# Your objective
The records should be restated exactly from their first line through the line with "Shard 743: 80" in it.

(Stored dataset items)
import Summits.KontsevichZagierPeriods.Zeta5Search.LaiSweepShard

/-!
# `κ₃` sweep certificate — shard file 106 of 127 (shards 742–748 of 889)

HONEST FRAMING. Systematic search; no irrationality claim unless certified. This file only checks,
by `decide +kernel`, shards 742–748 of the order-cell sweep of the `κ₃` point `(74, 2180, 444; δ74)`
(engine `LaiSweepEngine`, soundness `LaiSweepJump/Free/Eval/Shard/Kappa3`; a shard is `⟨regime, n,
p, q, p', q', Lo, Up⟩`: `n` cells from `p/q` to `p'/q'` with integer rate sums in `[Lo, Up]`, `K =
128`, `D = 2^40`). It draws NO conclusion: only the capstone `LaiKappa3SweepCert`, which needs all
127 shard files, does. Kernel cost of this file ≈ 560 cells × 0.3 s.
-/

namespace Summit.KontsevichZagierPeriods.Zeta5Search.Sweep

set_option maxHeartbeats 100000000 in
/-- Shard 742: 80 cells of regime B from `305/374` to `272/333`.
[cite: Lai2024BallRivoal, §4 Lemma 4.3] -/
theorem shard742 :
    Shard.check 128 (2^40)
      ⟨true, 80, 305, 374, 272, 333, 11469519903452, 18072608908285⟩ = true := by
  decide +kernel

set_option maxHeartbeats 100000000 in
/-- Shard 743: 80 cells of regime B from `272/333` to `301/368`.
[cite: Lai2024BallRivoal, §4 Lemma 4.3] -/
theorem shard743 :
    Shard.check 128 (2^40)
      ⟨true, 80, 272, 333, 301, 368, 9793213681043, 15446838862725⟩ = true := by
  decide +kernel

set_option maxHeartbeats 100000000 in
/-- Shard 744: 80 cells of regime B from `301/368` to `195/238`.
[cite: Lai2024BallRivoal, §4 Lemma 4.3] -/
theorem shard744 :
    Shard.check 128 (2^40)
      ⟨true, 80, 301, 368, 195, 238, 12185489508720, 19240598636864⟩ = true := by
  decide +kernel

set_option maxHeartbeats 100000000 in
/-- Shard 745: 80 cells of regime B from `195/238` to `247/301`.
[cite: Lai2024BallRivoal, §4 Lemma 4.3] -/
theorem shard745 :
    Shard.check 128 (2^40)
      ⟨true, 80, 195, 238, 247, 301, 11108616279865, 17559581721841⟩ = true := by
  decide +kernel

set_option maxHeartbeats 100000000 in
/-- Shard 746: 80 cells of regime B from `247/301` to `143/174`.
[cite: Lai2024BallRivoal, §4 Lemma 4.3] -/
theorem shard746 :
    Shard.check 128 (2^40)
      ⟨true, 80, 247, 301, 143, 174, 10843015622324, 17157719551396⟩ = true := by
  decide +kernel

set_option maxHeartbeats 100000000 in
/-- Shard 747: 80 cells of regime B from `143/174` to `107/130`.
[cite: Lai2024BallRivoal, §4 Lemma 4.3] -/
theorem shard747 :
    Shard.check 128 (2^40)
      ⟨true, 80, 143, 174, 107, 130, 10807474151718, 17119163941679⟩ = true := by
  decide +kernel

set_option maxHeartbeats 100000000 in
/-- Shard 748: 80 cells of regime B from `107/130` to `352/427`.
[cite: Lai2024BallRivoal, §4 Lemma 4.3] -/
theorem shard748 :
    Shard.check 128 (2^40)
      ⟨true, 80, 107, 130, 352, 427, 11157787388828, 17692764044478⟩ = true := by
  decide +kernel

/-- The checked shards of this file, in order. [folklore] -/
def shards106 : List (CheckedShard 128 (2^40)) :=
  [⟨_, shard742⟩, ⟨_, shard743⟩, ⟨_, shard744⟩, ⟨_, shard745⟩, ⟨_, shard746⟩,
    ⟨_, shard747⟩, ⟨_, shard748⟩]

end Summit.KontsevichZagierPeriods.Zeta5Search.Sweep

# Written response
import Summits.KontsevichZagierPeriods.Zeta5Search.LaiSweepShard

/-!
# `κ₃` sweep certificate — shard file 106 of 127 (shards 742–748 of 889)

HONEST FRAMING. Systematic search; no irrationality claim unless certified. This file only checks,
by `decide +kernel`, shards 742–748 of the order-cell sweep of the `κ₃` point `(74, 2180, 444; δ74)`
(engine `LaiSweepEngine`, soundness `LaiSweepJump/Free/Eval/Shard/Kappa3`; a shard is `⟨regime, n,
p, q, p', q', Lo, Up⟩`: `n` cells from `p/q` to `p'/q'` with integer rate sums in `[Lo, Up]`, `K =
128`, `D = 2^40`). It draws NO conclusion: only the capstone `LaiKappa3SweepCert`, which needs all
127 shard files, does. Kernel cost of this file ≈ 560 cells × 0.3 s.
-/

namespace Summit.KontsevichZagierPeriods.Zeta5Search.Sweep

set_option maxHeartbeats 100000000 in
/-- Shard 742: 80 cells of regime B from `305/374` to `272/333`.
[cite: Lai2024BallRivoal, §4 Lemma 4.3] -/
theorem shard742 :
    Shard.check 128 (2^40)
      ⟨true, 80, 305, 374, 272, 333, 11469519903452, 18072608908285⟩ = true := by
  decide +kernel

set_option maxHeartbeats 100000000 in
/-- Shard 743: 80 cells of regime B from `272/333` to `301/368`.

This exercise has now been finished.